The results can be seen in Table 5. The logFC value was given a gradient ranging from light red (low positive logFC) to red (large positive logFC) and light blue (low negative value) to blue (large negative logFC) this was done to easily spot the most differentially expressed genes.
Once this first selection was done we wanted to refine our finding even more. In order to make it to the final biomarker assay, we needed to know whether it was practically doable given these biomarkers. We, therefore, set up a few criteria to narrow down these biomarkers to a final list.
The following criteria for the final selection were based on the following: There should be purchasable polyclonal antibodies in order for us to validate our results using ELISA. The once with the highest or lowest logFC should be picked and they should be easy to moderately easy to express in order to ease the work during phase II of the project. We also looked into whether the predicted biomarkers had been reported in asthma before by doing a literature search.
In Table 6, the final 13 biomarkers are shown. These are biomarkers that have been reported in asthma, have polyclonal antibodies to purchase, and are easy or moderately easy to express.

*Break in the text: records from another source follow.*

import Literature.NumberTheory.GaloisRepresentations.IdeleTruncatedS
import HarnessLib

/-!
# Truncation at `S`: `x ↦ x^{(S)}` (keep the components above `S` and at infinity, put `1` elsewhere), the
# splitting `ideleS = truncIdeles · unitIdelesOff` of Tate's `S`-idèles, and `J_{E,S}` as a `Gal(E/F)`-module
# (Harari, *Galois Cohomology and CFT*, Lemma 15.39 (proof), §17.4 (17.1))

Topic `NumberTheory/GaloisRepresentations`; namespace `Literature.NumberTheory.GaloisRepresentations.IdeleHerbrand`, a
sequel to `IdeleTruncatedS.lean` (`truncIdeles F E S` = Harari's `J_{E,S}`, the idèles trivial off `S`).  Definitions
with bodies and theorems; NO named fact, no `sorry`, no instance, no notation; number fields in `Type`.

THE POINT.  Harari's exact sequence (17.1) `0 → E_S → I_S → C_S → 0` embeds the `S`-units into the TRUNCATED idèles
by `a ↦ (a)_{w ∣ S ∪ ∞} × (1)_{w ∤ S}` [Lemma 15.39, proof: "`J_{F,S} ∩ (F^* · U_{F,S}) = i(𝒪_{F,S}^*)`"], i.e. by the
diagonal embedding followed by the TRUNCATION `x ↦ x^{(S)}`; and Tate's `S`-idèles (local units off `S`, the tree's
`IdeleCohomology.ideleS`) split as `J_{E,S}^{Tate} = J_{E,S} · U_{E,S}` with `J_{E,S} ∩ U_{E,S} = 1`, the truncation
being the projection onto the first factor with kernel `U_{E,S}` on `ideleS`.  This file constructs the truncation as a
`Gal(E/F)`-equivariant monoid endomorphism of `J_E` and proves the splitting.

## What is formalised (`F E : Type` number fields, `S : Finset (HeightOneSpectrum (𝓞 F))`, `x y : ideleGroup E`)

* §1 `truncOf S x : ideleGroup E` (`x^{(S)}`), `truncOf_fst` / `truncOf_snd_apply` (components, `rfl`), `truncOf_mem`
  (`x^{(S)} ∈ J_{E,S}`), `truncOf_one`, `truncOf_mul`, **`truncMonoidHom F E S : ideleGroup E →* ideleGroup E`**,
  `truncOf_eq_self` (identity on `J_{E,S}`), **`truncOf_smul`** (`Gal(E/F)`-equivariance).
* §2 **`mul_truncOf_inv_mem_unitIdelesOff`** (`x ∈ ideleS ⇒ x · (x^{(S)})⁻¹ ∈ U_{E,S}`),
  **`truncIdeles_sup_unitIdelesOff : truncIdeles F E S ⊔ unitIdelesOff F E S = ideleS F E S`**,
  `truncOf_eq_one_of_mem_unitIdelesOff` (`U_{E,S}` is killed).
* §3 `truncRepr` / **`truncRep F E S : Rep ℤ Gal(E/F)`** (`J_{E,S}` as a `G`-module, `Herbrand.stableRepr`),
  `coe_toMul_truncRep_ρ`, **`truncRepHom S : IdeleCohomology.ideleSRep F E S ⟶ truncRep F E S`** (the truncation as a
  morphism of representations) and `coe_toMul_truncRepHom_apply`.

Written for lane «PT-Ш-S-TC» (brick D3) of crux `GoodLatticeBDPValue` (cell bsd-eis, item 19032), seat bsd-line-x1-p1-w6
gen 10.  HONEST FRAMING: idèle bookkeeping; no arithmetic statement and no case of BSD is proved here.

## References
* D. Harari, *Galois Cohomology and Class Field Theory*, Universitext, Springer (2020), Def. 15.38, Lemma 15.39,
  §17.4 (17.1). [Harari2020]
* J. W. S. Cassels, A. Fröhlich (eds.), *Algebraic Number Theory* (1967), Ch. VII (J. Tate) §7.3. [CasselsFrohlichANT1967]
-/

noncomputable section

open NumberField IsDedekindDomain
open Literature.NumberTheory.Automorphic
open scoped Classical

namespace Literature.NumberTheory.GaloisRepresentations

namespace IdeleHerbrand

variable {F : Type} [Field F] [NumberField F] {E : Type} [Field E] [NumberField E] [Algebra F E]
variable (S : Finset (HeightOneSpectrum (𝓞 F)))

/-! ## §1. The truncation `x ↦ x^{(S)}` -/

/-- **The truncation `x^{(S)}` of an idèle at `S`**: infinite part and components above `S` those of `x`, components
off `S` equal to `1`. [cite: Harari2020, Lemma 15.39 (proof)] -/
def truncOf (x : ideleGroup E) : ideleGroup E where
  val := ((x : AdeleRing (𝓞 E) E).1, RestrictedProduct.mk
    (fun w => if w.under (𝓞 F) ∈ S then (x : AdeleRing (𝓞 E) E).2 w else 1)
    (((x : AdeleRing (𝓞 E) E).2).2.mono fun w hw => by
      by_cases h : w.under (𝓞 F) ∈ S
      · simp only [h, ↓reduceIte]; exact hw
      · simp only [h, ↓reduceIte]; exact one_mem _))
  inv := (((x⁻¹ : ideleGroup E) : AdeleRing (𝓞 E) E).1, RestrictedProduct.mk
    (fun w => if w.under (𝓞 F) ∈ S then ((x⁻¹ : ideleGroup E) : AdeleRing (𝓞 E) E).2 w else 1)
    ((((x⁻¹ : ideleGroup E) : AdeleRing (𝓞 E) E).2).2.mono fun w hw => by
      by_cases h : w.under (𝓞 F) ∈ S
      · simp only [h, ↓reduceIte]; exact hw
      · simp only [h, ↓reduceIte]; exact one_mem _))
  val_inv := by
    refine Prod.ext ?_ (FiniteAdeleRing.ext E fun w => ?_)
    · show (x : AdeleRing (𝓞 E) E).1 * ((x⁻¹ : ideleGroup E) : AdeleRing (𝓞 E) E).1 = 1
      rw [← ideleGroup_val_fst_mul, mul_inv_cancel]; rfl
    show (if w.under (𝓞 F) ∈ S then (x : AdeleRing (𝓞 E) E).2 w else 1) *
      (if w.under (𝓞 F) ∈ S then ((x⁻¹ : ideleGroup E) : AdeleRing (𝓞 E) E).2 w else 1) = 1
    by_cases h : w.under (𝓞 F) ∈ S
    · rw [if_pos h, if_pos h, snd_inv_apply, mul_inv_cancel₀ (snd_apply_ne_zero x w)]
    · rw [if_neg h, if_neg h, mul_one]
  inv_val := by
    refine Prod.ext ?_ (FiniteAdeleRing.ext E fun w => ?_)
    · show ((x⁻¹ : ideleGroup E) : AdeleRing (𝓞 E) E).1 * (x : AdeleRing (𝓞 E) E).1 = 1
      rw [← ideleGroup_val_fst_mul, inv_mul_cancel]; rfl
    show (if w.under (𝓞 F) ∈ S then ((x⁻¹ : ideleGroup E) : AdeleRing (𝓞 E) E).2 w else 1) *
      (if w.under (𝓞 F) ∈ S then (x : AdeleRing (𝓞 E) E).2 w else 1) = 1
    by_cases h : w.under (𝓞 F) ∈ S
    · rw [if_pos h, if_pos h, snd_inv_apply, inv_mul_cancel₀ (snd_apply_ne_zero x w)]
    · rw [if_neg h, if_neg h, mul_one]

omit [NumberField F] in
/-- Infinite part of `x^{(S)}`: that of `x`. [cite: Harari2020, Lemma 15.39 (proof)] -/
@[simp] theorem truncOf_fst (x : ideleGroup E) :
    ((truncOf S x : ideleGroup E) : AdeleRing (𝓞 E) E).1 = (x : AdeleRing (𝓞 E) E).1 := rfl

omit [NumberField F] in
/-- Finite components of `x^{(S)}`. [cite: Harari2020, Lemma 15.39 (proof)] -/
theorem truncOf_snd_apply (x : ideleGroup E) (w : HeightOneSpectrum (𝓞 E)) :
    ((truncOf S x : ideleGroup E) : AdeleRing (𝓞 E) E).2 w =
      if w.under (𝓞 F) ∈ S then (x : AdeleRing (𝓞 E) E).2 w else 1 := rfl

omit [NumberField F] in
/-- Inverse components of `x^{(S)}` (by construction those of `(x⁻¹)^{(S)}`). [cite: Harari2020, Lemma 15.39 (proof)] -/
theorem truncOf_inv_snd_apply (x : ideleGroup E) (w : HeightOneSpectrum (𝓞 E)) :
    (((truncOf S x)⁻¹ : ideleGroup E) : AdeleRing (𝓞 E) E).2 w =
      if w.under (𝓞 F) ∈ S then ((x⁻¹ : ideleGroup E) : AdeleRing (𝓞 E) E).2 w else 1 := rfl

omit [NumberField F] in
/-- Inverse infinite part of `x^{(S)}`. [cite: Harari2020, Lemma 15.39 (proof)] -/
theorem truncOf_inv_fst (x : ideleGroup E) :
    (((truncOf S x)⁻¹ : ideleGroup E) : AdeleRing (𝓞 E) E).1 = ((x⁻¹ : ideleGroup E) : AdeleRing (𝓞 E) E).1 := rfl

omit [NumberField F] in
/-- **`x^{(S)} ∈ J_{E,S}`.** [cite: Harari2020, Lemma 15.39 (proof)] -/
theorem truncOf_mem (x : ideleGroup E) : truncOf S x ∈ truncIdeles F E S := fun w hw => by
  rw [truncOf_snd_apply, if_neg hw]

omit [NumberField F] in
/-- `1^{(S)} = 1`. [cite: Harari2020, Lemma 15.39 (proof)] -/
theorem truncOf_one : truncOf S (1 : ideleGroup E) = 1 := by
  apply Units.ext
  refine Prod.ext rfl (FiniteAdeleRing.ext E fun w => ?_)
  rw [truncOf_snd_apply]
  split_ifs <;> rfl

omit [NumberField F] in
/-- `(xy)^{(S)} = x^{(S)} y^{(S)}`. [cite: Harari2020, Lemma 15.39 (proof)] -/
theorem truncOf_mul (x y : ideleGroup E) : truncOf S (x * y) = truncOf S x * truncOf S y := by
  apply Units.ext
  refine Prod.ext ?_ (FiniteAdeleRing.ext E fun w => ?_)
  · rw [truncOf_fst, ideleGroup_val_fst_mul, ideleGroup_val_fst_mul, truncOf_fst, truncOf_fst]
  · rw [truncOf_snd_apply, snd_mul_apply, snd_mul_apply, truncOf_snd_apply, truncOf_snd_apply]
    by_cases h : w.under (𝓞 F) ∈ S
    · rw [if_pos h, if_pos h, if_pos h]
    · rw [if_neg h, if_neg h, if_neg h, mul_one]

variable (F E) in
/-- **The truncation as a monoid endomorphism of `J_E`.** [cite: Harari2020, Lemma 15.39 (proof)] -/
def truncMonoidHom : ideleGroup E →* ideleGroup E where
  toFun := truncOf S
  map_one' := truncOf_one S
  map_mul' := truncOf_mul S

omit [NumberField F] in
/-- Unfolding. [cite: Harari2020, Lemma 15.39 (proof)] -/
@[simp] theorem truncMonoidHom_apply (x : ideleGroup E) : truncMonoidHom F E S x = truncOf S x := rfl

omit [NumberField F] in
/-- **The truncation is the identity on `J_{E,S}`.** [cite: Harari2020, Lemma 15.39 (proof)] -/
theorem truncOf_eq_self {x : ideleGroup E} (hx : x ∈ truncIdeles F E S) : truncOf S x = x := by
  apply Units.ext
  refine Prod.ext rfl (FiniteAdeleRing.ext E fun w => ?_)
  rw [truncOf_snd_apply]
  by_cases h : w.under (𝓞 F) ∈ S
  · rw [if_pos h]
  · rw [if_neg h, hx w h]

omit [NumberField F] in
/-- `(x^{(S)})^{(S)} = x^{(S)}`. [cite: Harari2020, Lemma 15.39 (proof)] -/
theorem truncOf_truncOf (x : ideleGroup E) : truncOf S (truncOf S x) = truncOf S x :=
  truncOf_eq_self S (truncOf_mem S x)

/-- **`Gal(E/F)`-equivariance: `(σ • x)^{(S)} = σ • x^{(S)}`** (`σ` permutes the places above each `v`, so "above `S`"
is `σ`-invariant). [cite: Harari2020, §17.4 (17.1)] [cite: CasselsFrohlichANT1967, Ch. VII §1.1] -/
theorem truncOf_smul (σ : E ≃ₐ[F] E) (x : ideleGroup E) : truncOf S (σ • x) = σ • truncOf S x := by
  apply Units.ext
  refine Prod.ext ?_ (FiniteAdeleRing.ext E fun w => ?_)
  · rw [truncOf_fst, fst_smul, fst_smul, truncOf_fst]
  · rw [truncOf_snd_apply, snd_smul_apply, snd_smul_apply, truncOf_snd_apply, HeightOneSpectrum.under_algEquiv_smul]
    by_cases h : w.under (𝓞 F) ∈ S
    · rw [if_pos h, if_pos h]
    · rw [if_neg h, if_neg h, map_one]

/-! ## §2. The splitting `ideleS = truncIdeles · unitIdelesOff` -/

omit [NumberField F] in
/-- **For a Tate `S`-idèle `x` (local units off `S`), `x · (x^{(S)})⁻¹ ∈ U_{E,S}`**: it is `1` at infinity and above `S`
and the local unit `x_w` off `S`. [cite: Harari2020, Lemma 15.39 (proof)] -/
theorem mul_truncOf_inv_mem_unitIdelesOff {x : ideleGroup E} (hx : x ∈ IdeleCohomology.ideleS F E S) :
    x * (truncOf S x)⁻¹ ∈ unitIdelesOff F E S := by
  refine ⟨fun w => ?_, ?_, fun w hw => ?_⟩
  · rw [snd_mul_apply, truncOf_inv_snd_apply]
    by_cases h : w.under (𝓞 F) ∈ S
    · rw [if_pos h, ← snd_mul_apply, mul_inv_cancel]
      exact (congrArg Valued.v (show (((1 : ideleGroup E) : AdeleRing (𝓞 E) E).2 w) = 1 from rfl)).trans
        (map_one _)
    · rw [if_neg h, mul_one]; exact hx w h
  · rw [ideleGroup_val_fst_mul, truncOf_inv_fst, ← ideleGroup_val_fst_mul, mul_inv_cancel]; rfl
  · rw [snd_mul_apply, truncOf_inv_snd_apply, if_pos hw, ← snd_mul_apply, mul_inv_cancel]; rfl

omit [NumberField F] in
/-- **`J_{E,S}^{Tate} = J_{E,S} · U_{E,S}`**: Tate's `S`-idèles are generated by Harari's truncated idèles and the unit
idèles off `S` (`x = (x (x^{(S)})⁻¹) · x^{(S)}`; with `truncIdeles_inf_unitIdelesOff` this is a direct product).
[cite: Harari2020, Lemma 15.39 (proof)] [cite: CasselsFrohlichANT1967, Ch. VII §7.3] -/
theorem truncIdeles_sup_unitIdelesOff : truncIdeles F E S ⊔ unitIdelesOff F E S = IdeleCohomology.ideleS F E S := by
  refine le_antisymm (sup_le truncIdeles_le_ideleS unitIdelesOff_le_ideleS) fun x hx => ?_
  rw [← inv_mul_cancel_right x (truncOf S x)]
  exact Subgroup.mul_mem _ (Subgroup.mem_sup_right (mul_truncOf_inv_mem_unitIdelesOff S hx))
    (Subgroup.mem_sup_left (truncOf_mem S x))

omit [NumberField F] in
/-- **The truncation kills `U_{E,S}`**: `u^{(S)} = 1` for `u` trivial at infinity and above `S`.
[cite: Harari2020, Lemma 15.39 (proof)] -/
theorem truncOf_eq_one_of_mem_unitIdelesOff {u : ideleGroup E} (hu : u ∈ unitIdelesOff F E S) : truncOf S u = 1 := by
  apply Units.ext
  refine Prod.ext ?_ (FiniteAdeleRing.ext E fun w => ?_)
  · rw [truncOf_fst, hu.2.1]; rfl
  · rw [truncOf_snd_apply]
    by_cases h : w.under (𝓞 F) ∈ S
    · rw [if_pos h, hu.2.2 w h]; rfl
    · rw [if_neg h]; rfl

/-! ## §3. `J_{E,S}` as a `Gal(E/F)`-module and the truncation as a morphism -/

variable (F E) in
/-- The `G`-action on `J_{E,S}` as a bare representation (`Herbrand.stableRepr` with `isStable_truncIdeles`).
[cite: Harari2020, Def. 17.22] -/
abbrev truncRepr : Representation ℤ (E ≃ₐ[F] E) (Additive (truncIdeles F E S)) :=
  Herbrand.stableRepr (MulDistribMulAction.toMulAut (E ≃ₐ[F] E) (ideleGroup E)) (truncIdeles F E S)
    (fun σ _ hx => isStable_truncIdeles σ hx)

variable (F E) in
/-- **Harari's `J_{E,S}` as an object of `Rep ℤ Gal(E/F)`** ("we can view `J_F^T` as a `Gal(F/k)`-module").
[cite: Harari2020, Def. 17.22] -/
def truncRep : Rep ℤ (E ≃ₐ[F] E) := Rep.of (truncRepr F E S)

/-- The action unfolds to the Galois action on idèles. [cite: Harari2020, Def. 17.22] -/
theorem coe_toMul_truncRep_ρ (g : E ≃ₐ[F] E) (x : Additive (truncIdeles F E S)) :
    ((Additive.toMul ((truncRep F E S).ρ g x) : truncIdeles F E S) : ideleGroup E) =
      g • ((Additive.toMul x : truncIdeles F E S) : ideleGroup E) := rfl

/-- The truncation `J_{E,S}^{Tate} → J_{E,S}` on underlying groups. [cite: Harari2020, Lemma 15.39 (proof)] -/
def truncSHom : IdeleCohomology.ideleS F E S →* truncIdeles F E S :=
  ((truncMonoidHom F E S).comp (IdeleCohomology.ideleS F E S).subtype).codRestrict _ fun x => truncOf_mem S x.1

omit [NumberField F] in
/-- Unfolding. [cite: Harari2020, Lemma 15.39 (proof)] -/
@[simp] theorem coe_truncSHom_apply (x : IdeleCohomology.ideleS F E S) :
    ((truncSHom S x : truncIdeles F E S) : ideleGroup E) = truncOf S (x : ideleGroup E) := rfl

/-- **The truncation as a morphism `ideleSRep F E S ⟶ truncRep F E S` of `Rep ℤ Gal(E/F)`.**
[cite: Harari2020, §17.4 (17.1)] -/
def truncRepHom : IdeleCohomology.ideleSRep F E S ⟶ truncRep F E S :=
  Rep.ofHom ⟨(MonoidHom.toAdditive (truncSHom S)).toIntLinearMap, fun g => LinearMap.ext fun x => by
    apply Additive.toMul.injective
    apply Subtype.ext
    change truncOf S (g • ((Additive.toMul x : IdeleCohomology.ideleS F E S) : ideleGroup E)) =
      g • truncOf S ((Additive.toMul x : IdeleCohomology.ideleS F E S) : ideleGroup E)
    exact truncOf_smul S g _⟩

/-- Unfolding: the morphism is the truncation on underlying idèles. [cite: Harari2020, §17.4 (17.1)] -/
theorem coe_toMul_truncRepHom_apply (x : (IdeleCohomology.ideleSRep F E S).V) :
    ((Additive.toMul ((truncRepHom S).hom x) : truncIdeles F E S) : ideleGroup E) =
      truncOf S ((Additive.toMul x : IdeleCohomology.ideleS F E S) : ideleGroup E) := rfl

end IdeleHerbrand

end Literature.NumberTheory.GaloisRepresentations

end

The biomarkers have been divided into asthma, the intersection of asthma and RSV as well as the intersection of asthma, RSV, and viral Bronchiolitis. All these 13 biomarkers will be validated using a sandwich ELISA during phase 2 of the project before finally making it to the biosensor assay. From these 13 biomarkers, all of them could potentially be used for asthma diagnosis and we also purpose that from the intersection between Asthma, RSV, and Bronchiolitis we can use these biomarkers to screen for infants who are at high risk to develop severe RSV Bronchiolitis.
Not only can we show that a modular approach using our computational pipeline improves the results significantly but the amount of detail in the results is sufficient enough to be able to distinguish between heterogeneity within a disease.

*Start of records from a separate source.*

/-! ## §1 Scalar bookkeeping -/

section Scalar

/-- The slow kinetic coefficient against the floor: `K(Z(abc·s^{3n})W) ≤ (K·abc·10^n·w/c₁*)·F` when `W ≤ wθ²`, `c₁* ≤ c₁`, `c₁Z(s³/10)^nθ² ≤ F`. [folklore] -/
theorem slow_kin_coeff {K Z a b c s θ W w c₁ cstar F : ℝ} {n : ℕ} (hK : 0 ≤ K) (hZ : 0 < Z) (hs : 0 < s) (habc : 0 ≤ a * b * c) (hw : 0 ≤ w)
    (hW : W ≤ w * θ ^ 2) (hcstar : 0 < cstar) (hc : cstar ≤ c₁) (hF : c₁ * (Z * (s ^ 3 / 10) ^ n * θ ^ 2) ≤ F) :
    K * (Z * (a * b * c * s ^ (3 * n)) * W) ≤ K * (a * b * c) * 10 ^ n * w / cstar * F := by
  have hpow : (s ^ 3 / 10) ^ n * 10 ^ n = s ^ (3 * n) := by
    rw [← mul_pow, div_mul_cancel₀ _ (by norm_num : (10 : ℝ) ≠ 0), ← pow_mul]
  have hc₁ : 0 < c₁ := lt_of_lt_of_le hcstar hc
  have hG0 : 0 ≤ c₁ * (Z * (s ^ 3 / 10) ^ n * θ ^ 2) := by positivity
  calc K * (Z * (a * b * c * s ^ (3 * n)) * W) ≤ K * (Z * (a * b * c * s ^ (3 * n)) * (w * θ ^ 2)) :=
        mul_le_mul_of_nonneg_left (mul_le_mul_of_nonneg_left hW (by positivity)) hK
    _ = K * (a * b * c) * 10 ^ n * w / c₁ * (c₁ * (Z * (s ^ 3 / 10) ^ n * θ ^ 2)) := by rw [← hpow]; field_simp
    _ ≤ K * (a * b * c) * 10 ^ n * w / cstar * (c₁ * (Z * (s ^ 3 / 10) ^ n * θ ^ 2)) :=
        mul_le_mul_of_nonneg_right (div_le_div_of_nonneg_left (by positivity) hcstar hc) hG0
    _ ≤ K * (a * b * c) * 10 ^ n * w / cstar * F := mul_le_mul_of_nonneg_left hF (by positivity)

We could, by using this computational pipeline successfully predict 13 biomarkers for asthma diagnosis. We also purpose that with our findings we could with a screening program identify infants with high risk for severe RSV bronchiolitis.

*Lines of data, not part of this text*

/-- The weight of `K` only sees the couplings on `K`. [folklore] -/
theorem couplingWeight_couplingRestrict_of_subset (β U μ : ℂ) (c : Bond Λ → ℂ) {K D : Finset (Bond Λ)}
    (h : K ⊆ D) : couplingWeight β U μ (couplingRestrict c D) K = couplingWeight β U μ c K := by
  rw [couplingWeight_eq_sum, couplingWeight_eq_sum]
  refine Finset.sum_congr rfl fun K' hK' => ?_
  rw [couplingRestrict_couplingRestrict_of_subset c ((Finset.mem_powerset.1 hK').trans h)]

variable {β U μ : ℂ}

/-- `couplingWeight c ∅ = 1` (`z₀ ≠ 0`). [folklore] -/
theorem couplingWeight_empty (hz : atomicPartitionFn β U μ ≠ 0) (c : Bond Λ → ℂ) :
    couplingWeight β U μ c (∅ : Finset (Bond Λ)) = 1 := by
  rw [couplingWeight, iterDiff_empty, mul_zero, gibbsRatio_zero hz]

/-- **Multiplicativity**: `couplingWeight c (K₁ ∪ K₂) = couplingWeight c K₁ · couplingWeight c K₂`
whenever the supports of `K₁`, `K₂` are disjoint (inclusion–exclusion of the multiplicative
function `K' ↦ g(c · 1_{K'})`, `gibbsRatio_add`). [cite: Ueltschi1999, §2.3 (ρ factorises over the connected components)] -/
theorem couplingWeight_union (hz : atomicPartitionFn β U μ ≠ 0) (c : Bond Λ → ℂ) {K₁ K₂ : Finset (Bond Λ)}
    (h : Disjoint (cellSupp Bond.verts K₁) (cellSupp Bond.verts K₂)) :
    couplingWeight β U μ c (K₁ ∪ K₂) = couplingWeight β U μ c K₁ * couplingWeight β U μ c K₂ := by
  have hK : Disjoint K₁ K₂ := disjoint_of_disjoint_cellSupp h
  rw [couplingWeight_eq_sum, couplingWeight_eq_sum, couplingWeight_eq_sum, sum_powerset_union_eq_sum_sum hK,
    Finset.sum_mul_sum]
  refine Finset.sum_congr rfl fun K₁' h₁ => Finset.sum_congr rfl fun K₂' h₂ => ?_
  have h₁' : K₁' ⊆ K₁ := Finset.mem_powerset.1 h₁
  have h₂' : K₂' ⊆ K₂ := Finset.mem_powerset.1 h₂
  have hK' : Disjoint K₁' K₂' := Finset.disjoint_of_subset_left h₁' (Finset.disjoint_of_subset_right h₂' hK)
  have hsd : Disjoint (K₁ \ K₁') (K₂ \ K₂') :=
    Finset.disjoint_of_subset_left Finset.sdiff_subset (Finset.disjoint_of_subset_right Finset.sdiff_subset hK)
  have hc₁ : ∀ b, couplingRestrict c K₁' b ≠ 0 → b.1 ∈ cellSupp Bond.verts K₁ ∧ b.2.1 ∈ cellSupp Bond.verts K₁ :=
    fun b hb => endpoints_mem_cellSupp (h₁' (mem_of_couplingRestrict_ne_zero hb))
  have hc₂ : ∀ b, couplingRestrict c K₂' b ≠ 0 → b.1 ∈ cellSupp Bond.verts K₂ ∧ b.2.1 ∈ cellSupp Bond.verts K₂ :=
    fun b hb => endpoints_mem_cellSupp (h₂' (mem_of_couplingRestrict_ne_zero hb))
  rw [union_sdiff_union_eq hK h₁' h₂', Finset.card_union_of_disjoint hsd, pow_add, couplingRestrict_union c hK',
    gibbsRatio_add hz h hc₁ hc₂]
  ring

end Weights

/-! ### The polymer representation for an arbitrary active bond set -/

section Representation

variable {Λ : Type*} [LinearOrder Λ] [Fintype Λ] (D : Finset (Bond Λ))

/-- **The site activity of the active bond set `D` and the couplings `c`**:
`ρ(A) = Σ_{X ⊆ D connected, supp X = A} couplingWeight c X`. [cite: Ueltschi1999, §2.3 (weights ρ(𝒜)) and §3 (polymers are connected sets)] -/
def couplingActivity (β U μ : ℂ) (c : Bond Λ → ℂ) : Finset Λ → ℂ :=
  pushforwardActivity (cellSupp Bond.verts) (couplingWeight β U μ c) (connectedCellSets Bond.verts D)

variable {D}

/-- The site activity unfolded. [folklore] -/
theorem couplingActivity_apply (β U μ : ℂ) (c : Bond Λ → ℂ) (A : Finset Λ) :
    couplingActivity D β U μ c A =
      ∑ X ∈ (connectedCellSets Bond.verts D).filter (fun X => cellSupp Bond.verts X = A),
        couplingWeight β U μ c X := rfl

/-- The site activity only sees the couplings on `D`. [folklore] -/
theorem couplingActivity_couplingRestrict (β U μ : ℂ) (c : Bond Λ → ℂ) :
    couplingActivity D β U μ (couplingRestrict c D) = couplingActivity D β U μ c := by
  funext A
  rw [couplingActivity_apply, couplingActivity_apply]
  refine Finset.sum_congr rfl fun X hX => ?_
  exact couplingWeight_couplingRestrict_of_subset β U μ c (mem_connectedCellSets.1 (Finset.mem_filter.1 hX).1).1

/-- At a constant coupling on the bonds of a graph the site activity is the tree's `siteActivity`.
[folklore] -/
theorem couplingActivity_const (G : SimpleGraph Λ) [DecidableRel G.Adj] (β U μ τ : ℂ) :
    couplingActivity (hubbardBonds G) β U μ (fun _ => τ) = siteActivity G β U μ τ := by
  funext A
  rw [couplingActivity_apply, siteActivity_apply]
  exact Finset.sum_congr rfl fun X _ => couplingWeight_const β U μ τ X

[1]. Sigurs N, Bjarnason R, Sigurbergsson F, Kjellman B. Respiratory syncytial virus bronchiolitis in infancy is an important risk factor for asthma and allergy at age 7. Am J Respir Crit Care Med. 2000;161(5):1501-7. doi: 10.1164/ajrccm.161.5.9906076.
[2]. Wu P, Hartert TV. Evidence for a causal relationship between respiratory syncytial virus infection and asthma. Expert Rev Anti Infect Ther. 2011;9(9):731-745. doi:10.1586/eri.11.92
[3]. Altman MC, Beigelman A, Ciaccio C, Gern JE, Heymann PW, Jackson DJ, et al. Evolving concepts in how viruses impact asthma. J Allergy Clin Immunol. 2020;145(5):1332-1344. doi: 10.1016/j.jaci.2019.12.904.